Reviewed-by: Adhemerval Zanella <adhemerval.zanella@linaro.org>
On 11/27/2017 02:11 PM, Adhemerval Zanella wrote:
> This is a reasonable approach and I am ok with this patch with the
> INLINE_SYSCALL_CALL change. I wonder if it is worth to add a similar
> change to p{read,write}v2 to return ENOSUP in the case of ENOSYS.

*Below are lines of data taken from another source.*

open Classical in
/-- **Vertex identity, `isoC`**: at a trunk vertex the statistic equals the scaled recursion product over the children. [this work] -/
theorem vertex_isoC
    (hsc : s ≠ c) (hT : ∀ v, T v → v ≠ s ∧ v ≠ c)
    (hch : ∀ v, T v → ∀ u ∈ ch v, T u)
    (he : ∀ v, T v → ∀ u ∈ ch v, ends (e u) = s(v, u))
    (hMs : ∀ v, T v → ∀ m ∈ Ms v, ends m = s(v, s)) (hMc : ∀ v, T v → ∀ m ∈ Mc v, ends m = s(v, c))
    (hmQ : ∀ v, T v → ∀ l, (mQ v l = true ↔ (∃ u ∈ ch v, l = e u ∨ mQ u l = true) ∨ l ∈ Ms v ∨ l ∈ Mc v))
    (hSv1 : ∀ u, T u → Sv u u)
    (hSv2 : ∀ u, T u → ∀ l, mQ u l = true → (∀ x ∈ ends l, Sv u x ∨ (x = s ∨ x = c)) ∧ (∃ x ∈ ends l, Sv u x))
    (hSv3 : ∀ u, T u → ∀ x, Sv u x → x ≠ s ∧ x ≠ c)
    (hSv4 : ∀ v, T v → ∀ u ∈ ch v, ∀ x, Sv u x → x ≠ v)
    (hSv5 : ∀ v, T v → ∀ u ∈ ch v, ∀ u' ∈ ch v, u ≠ u' → ∀ x, Sv u x → ¬ Sv u' x)
    (w : V) (hw : T w) :
    ((((univ.filter fun z : α → Bool =>
        (¬ (openGraph (labelledOpen ends (fun y => z y && mQ w y))).Reachable c w ∧
        ¬ (openGraph (labelledOpen ends (fun y => z y && mQ w y))).Reachable c s)).card) : ℕ) : ℝ) =
    (((univ : Finset (α → Bool)).card : ℝ) ^ (1 + (Ms w).card + (Mc w).card) /
      (((univ : Finset (α → Bool)).card : ℝ) ^ ((ch w).card + (Ms w).card + (Mc w).card) * 2 ^ ((ch w).card + (Ms w).card + (Mc w).card))) *
    (((2 : ℝ)) ^ (Ms w).card * ((1 : ℝ)) ^ (Mc w).card * ∏ u ∈ ch w, (2 * ((((univ.filter fun z : α → Bool =>
        (¬ (openGraph (labelledOpen ends (fun y => z y && mQ u y))).Reachable c u ∧
        ¬ (openGraph (labelledOpen ends (fun y => z y && mQ u y))).Reachable c s)).card) : ℕ) : ℝ) + (((univ.filter fun z : α → Bool =>
        (¬ (openGraph (labelledOpen ends (fun y => z y && mQ u y))).Reachable s u ∧
        ¬ (openGraph (labelledOpen ends (fun y => z y && mQ u y))).Reachable s c)).card : ℕ) : ℝ) - (((univ.filter fun z : α → Bool =>
        ((¬ (openGraph (labelledOpen ends (fun y => z y && mQ u y))).Reachable s u ∧
        ¬ (openGraph (labelledOpen ends (fun y => z y && mQ u y))).Reachable s c) ∧
        (¬ (openGraph (labelledOpen ends (fun y => z y && mQ u y))).Reachable c u ∧
        ¬ (openGraph (labelledOpen ends (fun y => z y && mQ u y))).Reachable c s))).card : ℕ) : ℝ))) := by
  obtain ⟨hws, hwc⟩ := hT w hw
  obtain ⟨hQP, hPT, hP, hQ⟩ := family_hyps (ends := ends) (s := s) (c := c) (T := T) (ch := ch) (mQ := mQ) (Sv := Sv) (e := e) (Ms := Ms) (Mc := Mc) hT hch he hMs hMc hSv1 hSv2 hSv3 hSv4 hSv5 w hw
  have hfam := card_parallel_family_isoC ends s w c
    (fun j => Sum.elim (fun u => fun y => decide (y = e u) || mQ u y) (fun m => fun y => decide (y = m)) j)
    (fun j => Sum.elim (fun u => Sv u) (fun _ => fun _ => False) j)
    (Ne.symm hwc) hsc
    ((ch w).map ⟨Sum.inl, Sum.inl_injective⟩ ∪ (Ms w ∪ Mc w).map ⟨Sum.inr, Sum.inr_injective⟩) hQP hPT hP hQ
  have hM : ∀ y, decide (∃ j ∈ (ch w).map ⟨Sum.inl, Sum.inl_injective⟩ ∪ (Ms w ∪ Mc w).map ⟨Sum.inr, Sum.inr_injective⟩,
      (fun j => Sum.elim (fun u => fun y => decide (y = e u) || mQ u y) (fun m => fun y => decide (y = m)) j) j y = true) = mQ w y :=
    fun y => unionMask_eq (T := T) (ch := ch) (mQ := mQ) (e := e) (Ms := Ms) (Mc := Mc) hmQ w hw y
  simp only [hM] at hfam
  have hMM := marks_disjoint (ends := ends) (s := s) (c := c) (T := T) (Ms := Ms) (Mc := Mc) hsc hT hMs hMc w hw
  obtain ⟨hsplit, hcard⟩ := prod_family (ch := ch) (mQ := mQ) (e := e) (Ms := Ms) (Mc := Mc) w (fun mk : α → Bool => (((univ.filter fun z : α → Bool =>
        (¬ (openGraph (labelledOpen ends (fun y => z y && mk y))).Reachable c w ∧
        ¬ (openGraph (labelledOpen ends (fun y => z y && mk y))).Reachable c s)).card : ℕ) : ℝ)) hMM
  have hfamR := congrArg (fun n : ℕ => (n : ℝ)) hfam
  simp only [Nat.cast_mul, Nat.cast_pow, Nat.cast_prod] at hfamR
  rw [hsplit, hcard] at hfamR
  -- the children: series pieces
  have hser : ∀ u ∈ ch w, ((((univ.filter fun z : α → Bool =>
        (¬ (openGraph (labelledOpen ends (fun y => z y && (decide (y = e u) || mQ u y)))).Reachable c w ∧
        ¬ (openGraph (labelledOpen ends (fun y => z y && (decide (y = e u) || mQ u y)))).Reachable c s)).card) : ℕ) : ℝ) = (2 * ((((univ.filter fun z : α → Bool =>
        (¬ (openGraph (labelledOpen ends (fun y => z y && mQ u y))).Reachable c u ∧
        ¬ (openGraph (labelledOpen ends (fun y => z y && mQ u y))).Reachable c s)).card) : ℕ) : ℝ) + (((univ.filter fun z : α → Bool =>
        (¬ (openGraph (labelledOpen ends (fun y => z y && mQ u y))).Reachable s u ∧
        ¬ (openGraph (labelledOpen ends (fun y => z y && mQ u y))).Reachable s c)).card : ℕ) : ℝ) - (((univ.filter fun z : α → Bool =>
        ((¬ (openGraph (labelledOpen ends (fun y => z y && mQ u y))).Reachable s u ∧
        ¬ (openGraph (labelledOpen ends (fun y => z y && mQ u y))).Reachable s c) ∧
        (¬ (openGraph (labelledOpen ends (fun y => z y && mQ u y))).Reachable c u ∧
        ¬ (openGraph (labelledOpen ends (fun y => z y && mQ u y))).Reachable c s))).card : ℕ) : ℝ)) / 2 := by
    intro u hu
    obtain ⟨hua, hQu, heQ⟩ := child_hyps (ends := ends) (s := s) (c := c) (T := T) (ch := ch) (mQ := mQ) (Sv := Sv) (e := e) hT hch he hSv1 hSv2 hSv4 w hw u hu
    have h2 := two_mul_card_series_isoC_mask ends s w c u (e u) (mQ u) (he w hw u hu) hua (Ne.symm hws) (Ne.symm hwc) hQu heQ
    have hf := card_series_nsc_forms (ends := ends) (s := s) (c := c) (Qu := fun y => mQ u y = true)
    have ha := card_series_nsc_add_S0 (ends := ends) (s := s) (c := c) (u := u) (Qu := fun y => mQ u y = true)
    simp only [Bool.decide_eq_true] at hf ha
    have hfR1 := congrArg (fun n : ℕ => (n : ℝ)) hf.1
    have hfR2 := congrArg (fun n : ℕ => (n : ℝ)) hf.2
    have haR := congrArg (fun n : ℕ => (n : ℝ)) ha
    push_cast at hfR1 hfR2 haR
    have h2R := congrArg (fun n : ℕ => (n : ℝ)) h2
    push_cast at h2R
    linarith
  -- the marks
  have hmS : ∀ m ∈ Ms w, ((((univ.filter fun z : α → Bool =>
        (¬ (openGraph (labelledOpen ends (fun y => z y && decide (y = m)))).Reachable c w ∧
        ¬ (openGraph (labelledOpen ends (fun y => z y && decide (y = m)))).Reachable c s)).card) : ℕ) : ℝ) = (((univ : Finset (α → Bool)).card : ℝ) / 2) * (2 : ℝ) := by
    intro m hm
    have h2 := two_mul_card_markS_isoC ends s w c m (hMs w hw m hm) (Ne.symm hws) (Ne.symm hwc) hsc
    have h2R := congrArg (fun n : ℕ => (n : ℝ)) h2
    push_cast at h2R
    linarith
  have hmC : ∀ m ∈ Mc w, ((((univ.filter fun z : α → Bool =>
        (¬ (openGraph (labelledOpen ends (fun y => z y && decide (y = m)))).Reachable c w ∧
        ¬ (openGraph (labelledOpen ends (fun y => z y && decide (y = m)))).Reachable c s)).card) : ℕ) : ℝ) = (((univ : Finset (α → Bool)).card : ℝ) / 2) * (1 : ℝ) := by
    intro m hm
    have h2 := two_mul_card_markC_isoC ends s w c m (hMc w hw m hm) (Ne.symm hws) (Ne.symm hwc) hsc
    have h2R := congrArg (fun n : ℕ => (n : ℝ)) h2
    push_cast at h2R
    linarith
  rw [Finset.prod_congr rfl hser, Finset.prod_congr rfl hmS, Finset.prod_congr rfl hmC, Finset.prod_div_distrib,
    Finset.prod_const, Finset.prod_const, Finset.prod_const] at hfamR
  have hU : (0 : ℝ) < ((univ : Finset (α → Bool)).card : ℝ) := by exact_mod_cast Finset.card_pos.mpr Finset.univ_nonempty
  exact assemble_eq' _ _ _ _ _ _ _ _ hU hfamR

My copy of the manual page says that EINVAL is used there as well.
Thanks,
Florian
On 27/11/2017 14:07, Florian Weimer wrote:
> On 11/27/2017 02:11 PM, Adhemerval Zanella wrote:
>> This is a reasonable approach and I am ok with this patch with the
>> INLINE_SYSCALL_CALL change. I wonder if it is worth to add a similar
>> change to p{read,write}v2 to return ENOSUP in the case of ENOSYS.
>
> My copy of the manual page says that EINVAL is used there as well.
>
> Thanks,
> Florian
Indeed manpages [1] states that EINVAL is returned, but our documentation
states otherwise:
manual/llio.texi
1286 @item EOPNOTSUPP
1287
1288 @c The default sysdeps/posix code will return it for any flags value
1289 @c different than 0.
1290 An unsupported @var{flags} was used.

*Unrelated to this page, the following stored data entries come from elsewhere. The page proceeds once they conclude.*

/-- **The «line + point» `s`-sets** (`s ≥ 4`): the `s`-subsets of `G` having a line through `s − 1` of their points
number `Σ_ℓ (g − m_ℓ) · C(m_ℓ, s − 1)` (the line is unique; the set is `Y ∪ {p}` with `Y ⊆ ℓ ∩ G`, `p ∈ G ∖ ℓ`). -/
theorem card_lp_subsets (hs : Simple M) {G : Finset α} {s : ℕ} (hs4 : 4 ≤ s) :
    ((G.powersetCard s).filter (fun X : Finset α => ∃ L ∈ linesOf M G, (L ∩ X).card = s - 1)).card =
      ∑ L ∈ linesOf M G, (G.card - (L ∩ G).card) * ((L ∩ G).card).choose (s - 1) := by
  classical
  -- the index set: a line, an `(s−1)`-subset of its trace, a point of `G` off the line
  set I : Finset (Σ _ : Finset α, Finset α × α) :=
    (linesOf M G).sigma (fun L => ((L ∩ G).powersetCard (s - 1)) ×ˢ (G \ L)) with hI
  have hIcard : I.card = ∑ L ∈ linesOf M G, (G.card - (L ∩ G).card) * ((L ∩ G).card).choose (s - 1) := by
    rw [hI, Finset.card_sigma]
    apply Finset.sum_congr rfl
    intro L _
    rw [Finset.card_product, Finset.card_powersetCard, Finset.card_sdiff]
    ring
  have hIdata : ∀ q ∈ I, q.1 ∈ linesOf M G ∧ q.2.1 ⊆ q.1 ∩ G ∧ q.2.1.card = s - 1 ∧ q.2.2 ∈ G ∧ q.2.2 ∉ q.1 := by
    intro q hq
    rw [hI, Finset.mem_sigma, Finset.mem_product, Finset.mem_powersetCard, Finset.mem_sdiff] at hq
    exact ⟨hq.1, hq.2.1.1, hq.2.1.2, hq.2.2.1, hq.2.2.2⟩
  -- the trace of the image on its line is the `(s−1)`-set
  have htrace : ∀ q ∈ I, q.1 ∩ insert q.2.2 q.2.1 = q.2.1 := by
    intro q hq
    obtain ⟨-, hY, -, -, hp⟩ := hIdata q hq
    ext y
    rw [Finset.mem_inter, Finset.mem_insert]
    constructor
    · rintro ⟨hyL, rfl | hyY⟩
      · exact absurd hyL hp
      · exact hyY
    · intro hyY
      exact ⟨(Finset.mem_inter.1 (hY hyY)).1, Or.inr hyY⟩
  have hcardψ : ∀ q ∈ I, (insert q.2.2 q.2.1).card = s := by
    intro q hq
    obtain ⟨-, hY, hYs, -, hp⟩ := hIdata q hq
    rw [Finset.card_insert_of_notMem (fun h => hp (Finset.mem_inter.1 (hY h)).1), hYs]
    omega
  rw [← hIcard]
  symm
  apply Finset.card_bij (fun q _ => insert q.2.2 q.2.1)
  · intro q hq
    obtain ⟨hL, hY, hYs, hpG, hp⟩ := hIdata q hq
    rw [Finset.mem_filter, Finset.mem_powersetCard]
    refine ⟨⟨Finset.insert_subset hpG (hY.trans Finset.inter_subset_right), hcardψ q hq⟩, q.1, hL, ?_⟩
    rw [htrace q hq, hYs]
  · intro q hq q' hq' h
    obtain ⟨hL, hY, hYs, hpG, hp⟩ := hIdata q hq
    obtain ⟨hL', hY', hYs', hpG', hp'⟩ := hIdata q' hq'
    -- the lines coincide
    have hLeq : q.1 = q'.1 := by
      apply lines_eq_of_card_inter hs hL hL' hs4 (hcardψ q hq)
      · rw [htrace q hq, hYs]
      · rw [h, htrace q' hq', hYs']
    -- the traces coincide, hence the points
    have hYeq : q.2.1 = q'.2.1 := by
      rw [← htrace q hq, ← htrace q' hq', hLeq, h]
    have hpeq : q.2.2 = q'.2.2 := by
      have h1 : q.2.2 ∈ insert q'.2.2 q'.2.1 := by rw [← h]; exact Finset.mem_insert_self _ _
      rw [Finset.mem_insert] at h1
      rcases h1 with h1 | h1
      · exact h1
      · exact absurd (Finset.mem_inter.1 (hY' h1)).1 (hLeq ▸ hp)
    obtain ⟨L, Y, p⟩ := q
    obtain ⟨L', Y', p'⟩ := q'
    simp only at hLeq hYeq hpeq
    subst hLeq hYeq hpeq
    rfl
  · intro X hX
    rw [Finset.mem_filter, Finset.mem_powersetCard] at hX
    obtain ⟨⟨hXG, hXs⟩, L, hL, hLX⟩ := hX
    -- the point off the line
    have hoff : (X \ L).card = 1 := by
      have h := Finset.card_sdiff_add_card_inter X L
      rw [Finset.inter_comm, hLX, hXs] at h
      omega
    obtain ⟨p, hp⟩ := Finset.card_eq_one.1 hoff
    have hpX : p ∈ X ∧ p ∉ L := by
      have : p ∈ X \ L := by rw [hp]; exact Finset.mem_singleton_self _
      exact Finset.mem_sdiff.1 this
    refine ⟨⟨L, (L ∩ X, p)⟩, ?_, ?_⟩
    · rw [hI, Finset.mem_sigma, Finset.mem_product, Finset.mem_powersetCard, Finset.mem_sdiff]
      exact ⟨hL, ⟨Finset.inter_subset_inter (Finset.Subset.refl _) hXG, hLX⟩, hXG hpX.1, hpX.2⟩
    · show insert p (L ∩ X) = X
      ext y
      rw [Finset.mem_insert, Finset.mem_inter]
      constructor
      · rintro (rfl | ⟨-, hyX⟩)
        · exact hpX.1
        · exact hyX
      · intro hyX
        by_cases hyL : y ∈ L
        · exact Or.inr ⟨hyL, hyX⟩
        · left
          have : y ∈ X \ L := Finset.mem_sdiff.2 ⟨hyX, hyL⟩
          rw [hp, Finset.mem_singleton] at this
          exact this

/-! ### Line + `j` points -/

/-- Two lines of `M|G` each containing `s − j` points of an `s`-set `X`, with `2j + 2 ≤ s`, coincide. -/
theorem lines_eq_of_card_inter' (hs : Simple M) {G X L L' : Finset α} (hL : L ∈ linesOf M G) (hL' : L' ∈ linesOf M G)
    {s j : ℕ} (hsj : 2 * j + 2 ≤ s) (hX : X.card = s) (hLX : s - j ≤ (L ∩ X).card) (hL'X : s - j ≤ (L' ∩ X).card) :
    L = L' := by
  have h := Finset.card_union_add_card_inter (L ∩ X) (L' ∩ X)
  have hun : ((L ∩ X) ∪ (L' ∩ X)).card ≤ s := by
    rw [← hX]
    exact Finset.card_le_card (Finset.union_subset Finset.inter_subset_right Finset.inter_subset_right)
  have h2 : 2 ≤ (L ∩ X ∩ (L' ∩ X)).card := by omega
  obtain ⟨u, hu, v, hv, huv⟩ := Finset.one_lt_card.1 h2
  simp only [Finset.mem_inter] at hu hv
  exact lines_eq_of_two_mem hs (Finset.mem_filter.1 hL).1 (Finset.mem_filter.1 hL').1 hu.1.1 hv.1.1 hu.2.1 hv.2.1 huv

Also, "tst-preadvwritev" on a 4.13.0-17-generic indeed generates Linux
EOPNOTSUPP (ENOSUP):
[pid 7896] preadv2(3, <unfinished ...>
[pid 7895] <... rt_sigaction resumed> {sa_handler=SIG_DFL, sa_mask=[], sa_flags=0}, 8) = 0
[pid 7896] <... preadv2 resumed> [{iov_base=0x7ffca77846d0, iov_len=32}], 1, 0, 0x10 /* RWF_??? */) = -1 EOPNOTSUPP (Operation not supported)
[pid 7895] wait4(7896, <unfinished ...>
[pid 7896] pwritev2(3, [{iov_base="\0\0\0\0\0\0\0\0\241H\363?\244\177\0\0@Gx\247\374\177\0\0\0\0\0\0\0\0\0\0", iov_len=32}], 1, 0, 0x10 /* RWF_??? */) = -1 EOPNOTSUPP (Operation not supported)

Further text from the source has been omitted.